Epilepsi Bisa Picu Disabilitas, Kenali Gejala, Diagnosis, dan Penanganannya

Pengidap epilepsi rentan mengalami disabilitas akibat perubahan emosi, perubahan perilaku, dan kesehatan mental.

oleh Ade Nasihudin Al Ansori diperbarui 22 Okt 2024, 09:40 WIB
Diterbitkan 22 Okt 2024, 09:40 WIB
Epilepsi Bisa Picu Disabilitas Kenali Gejala, Diagnosis, dan Penanganannya
Epilepsi Bisa Picu Disabilitas Kenali Gejala, Diagnosis, dan Penanganannya (sumber: freepik)

Liputan6.com, Jakarta Kejang yang terjadi di tempat dan waktu tak tentu kerap dikaitkan dengan epilepsi.

Epilepsi adalah kondisi yang ditandai oleh kejang berulang akibat aktivitas listrik abnormal di otak dan merupakan salah satu gangguan neurologis yang paling umum. Kondisi ini memengaruhi sekitar 1 hingga 5 persen populasi di seluruh dunia.

Penyakit ini dapat muncul di semua kelompok usia, bisa terjadi pada anak-anak dan orang dewasa yang lebih tua. Penyakit ini juga tidak memandang etnis tertentu.
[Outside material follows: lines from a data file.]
/-- **`P' = ∫ 2 Re⟪A g, ∂ₛg⟫`** for `P(s) = ∫₀^{2π} Re⟪A g, g⟫ dθ`, `A g = -i ∂_θ g`, and a
`2πi`-periodic `g ∈ C²`: differentiate under the integral, then move `∂_θ` from `∂ₛ∂_θ g = ∂_θ∂ₛ g`
to the other factor by parts over the period (`A` is symmetric). [folklore] -/
theorem hasDerivAt_twistCircle (hper : ∀ w, g (w + 2 * Real.pi * I) = g w) (s : ℝ) :
    HasDerivAt
      (fun s : ℝ => ∫ θ in (0 : ℝ)..2 * Real.pi,
        (⟪(-I) • fderiv ℝ g ((s : ℂ) + θ * I) I, g ((s : ℂ) + θ * I)⟫_ℂ).re)
      (∫ θ in (0 : ℝ)..2 * Real.pi,
        2 * (⟪(-I) • fderiv ℝ g ((s : ℂ) + θ * I) I, fderiv ℝ g ((s : ℂ) + θ * I) 1⟫_ℂ).re) s := by
  have hgc : Continuous g := hg.continuous
  have hgd : Differentiable ℝ g := hg.differentiable (by simp)
  have h1 : ContDiff ℝ 1 fun w => fderiv ℝ g w 1 := contDiff_fderiv_apply hg 1
  have hI : ContDiff ℝ 1 fun w => fderiv ℝ g w I := contDiff_fderiv_apply hg I
  have hg1c : Continuous fun w => fderiv ℝ g w 1 := h1.continuous
  have hgIc : Continuous fun w => fderiv ℝ g w I := hI.continuous
  have hgId : Differentiable ℝ fun w => fderiv ℝ g w I := hI.differentiable one_ne_zero
  have hg1d : Differentiable ℝ fun w => fderiv ℝ g w 1 := h1.differentiable one_ne_zero
  -- the mixed second derivative field `∂ₛ ∂_θ g`
  have hIsc : Continuous fun w => fderiv ℝ (fun w => fderiv ℝ g w I) w 1 :=
    (hI.continuous_fderiv one_ne_zero).clm_apply continuous_const
  -- Step 1: differentiate under the integral sign
  have hD : HasDerivAt
      (fun s : ℝ => ∫ θ in (0 : ℝ)..2 * Real.pi,
        (⟪(-I) • fderiv ℝ g ((s : ℂ) + θ * I) I, g ((s : ℂ) + θ * I)⟫_ℂ).re)
      (∫ θ in (0 : ℝ)..2 * Real.pi,
        ((⟪(-I) • fderiv ℝ g ((s : ℂ) + θ * I) I, fderiv ℝ g ((s : ℂ) + θ * I) 1⟫_ℂ).re +
          (⟪(-I) • fderiv ℝ (fun w => fderiv ℝ g w I) ((s : ℂ) + θ * I) 1,
            g ((s : ℂ) + θ * I)⟫_ℂ).re)) s := by
    refine CarlemanTract.hasDerivAt_intervalIntegral_of_continuous
      (F := fun x t => (⟪(-I) • fderiv ℝ g ((x : ℂ) + t * I) I, g ((x : ℂ) + t * I)⟫_ℂ).re)
      (F' := fun x t => (⟪(-I) • fderiv ℝ g ((x : ℂ) + t * I) I, fderiv ℝ g ((x : ℂ) + t * I) 1⟫_ℂ).re
        + (⟪(-I) • fderiv ℝ (fun w => fderiv ℝ g w I) ((x : ℂ) + t * I) 1, g ((x : ℂ) + t * I)⟫_ℂ).re)
      ?_ ?_ ?_ s
    · exact Complex.continuous_re.comp
        (((continuous_comp_line hgIc).const_smul (-I)).inner (continuous_comp_line hgc))
    · exact (Complex.continuous_re.comp (((continuous_comp_line hgIc).const_smul (-I)).inner
        (continuous_comp_line hg1c))).add (Complex.continuous_re.comp
          (((continuous_comp_line hIsc).const_smul (-I)).inner (continuous_comp_line hgc)))
    · intro x t
      exact hasDerivAt_re_inner ((hasDerivAt_comp_ofReal_add hgId t x).const_smul (-I))
        (hasDerivAt_comp_ofReal_add hgd t x)
  -- Step 2: `∫ Re⟪-i ∂ₛ∂_θ g, g⟫ = ∫ Re⟪-i ∂_θ g, ∂ₛ g⟫` by symmetry of second derivatives and parts
  have hparts : (∫ θ in (0 : ℝ)..2 * Real.pi,
      (⟪(-I) • fderiv ℝ (fun w => fderiv ℝ g w I) ((s : ℂ) + θ * I) 1, g ((s : ℂ) + θ * I)⟫_ℂ).re) =
      ∫ θ in (0 : ℝ)..2 * Real.pi,
        (⟪(-I) • fderiv ℝ g ((s : ℂ) + θ * I) I, fderiv ℝ g ((s : ℂ) + θ * I) 1⟫_ℂ).re := by
    -- rewrite the mixed derivative as `∂_θ ∂ₛ g`
    have hsymm : ∀ θ : ℝ, fderiv ℝ (fun w => fderiv ℝ g w I) ((s : ℂ) + θ * I) 1 =
        fderiv ℝ (fun w => fderiv ℝ g w 1) ((s : ℂ) + θ * I) I := fun θ => fderiv_fderiv_I_one hg _
    simp_rw [hsymm]
    -- parts with `u = -i ∂ₛ g`, `v = g`
    have h := integral_re_inner_deriv_left
      (u := fun θ : ℝ => (-I) • fderiv ℝ g ((s : ℂ) + θ * I) 1)
      (v := fun θ : ℝ => g ((s : ℂ) + θ * I))
      (u' := fun θ : ℝ => (-I) • fderiv ℝ (fun w => fderiv ℝ g w 1) ((s : ℂ) + θ * I) I)
      (v' := fun θ : ℝ => fderiv ℝ g ((s : ℂ) + θ * I) I)
      (fun θ => (hasDerivAt_comp_add_mul_I hg1d s θ).const_smul (-I))
      (fun θ => hasDerivAt_comp_add_mul_I hgd s θ)
      (((continuous_comp_line hg1c).comp (Continuous.prodMk_right s)).const_smul (-I))
      ((continuous_comp_line hgc).comp (Continuous.prodMk_right s))
      ((((h1.continuous_fderiv one_ne_zero).clm_apply continuous_const :
        Continuous fun w => fderiv ℝ (fun w => fderiv ℝ g w 1) w I) |>
          continuous_comp_line |>.comp (Continuous.prodMk_right s)).const_smul (-I))
      ((continuous_comp_line hgIc).comp (Continuous.prodMk_right s)) ?_
    · rw [h, ← intervalIntegral.integral_neg]
      refine intervalIntegral.integral_congr fun θ _ => ?_
      simp only [inner_smul_left, map_neg, Complex.conj_I, neg_neg]
      rw [← inner_conj_symm (fderiv ℝ g ((s : ℂ) + θ * I) I) (fderiv ℝ g ((s : ℂ) + θ * I) 1)]
      simp only [Complex.mul_re, Complex.I_re, Complex.I_im, Complex.conj_re, Complex.conj_im,
        zero_mul, one_mul, zero_sub]
    · -- periodicity of the boundary term
      have hw : ((s : ℂ) + (2 * Real.pi : ℝ) * I) = ((s : ℂ) + (0 : ℝ) * I) + 2 * Real.pi * I := by
        push_cast; ring
      rw [hw, hper, fderiv_periodic hper]
  -- conclusion
  have hi1 : IntervalIntegrable (fun θ : ℝ =>
      (⟪(-I) • fderiv ℝ g ((s : ℂ) + θ * I) I, fderiv ℝ g ((s : ℂ) + θ * I) 1⟫_ℂ).re)
      volume 0 (2 * Real.pi) :=
    ((Complex.continuous_re.comp (((continuous_comp_line hgIc).const_smul (-I)).inner
      (continuous_comp_line hg1c))).comp (Continuous.prodMk_right s)).intervalIntegrable _ _
  have hi2 : IntervalIntegrable (fun θ : ℝ =>
      (⟪(-I) • fderiv ℝ (fun w => fderiv ℝ g w I) ((s : ℂ) + θ * I) 1, g ((s : ℂ) + θ * I)⟫_ℂ).re)
      volume 0 (2 * Real.pi) :=
    ((Complex.continuous_re.comp (((continuous_comp_line hIsc).const_smul (-I)).inner
      (continuous_comp_line hgc))).comp (Continuous.prodMk_right s)).intervalIntegrable _ _
  refine hD.congr_deriv ?_
  rw [intervalIntegral.integral_add hi1 hi2, hparts, ← two_mul, ← intervalIntegral.integral_const_mul]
Pengidap epilepsi juga rentan mengalami disabilitas akibat perubahan emosi, perubahan perilaku, dan kesehatan mental. Menurut Ketua Lingkar Sosial Indonesia, Ken Kerta, orang dengan epilepsi atau ODE bisa mengalami depresi atau suasana hati yang rendah dan perasaan sedih yang berkepanjangan. ODE juga mengalami ansietas (kecemasan), perubahan suasana hati, fluktuasi emosi, bahkan pikiran bunuh diri akibat epilepsi yang dialami.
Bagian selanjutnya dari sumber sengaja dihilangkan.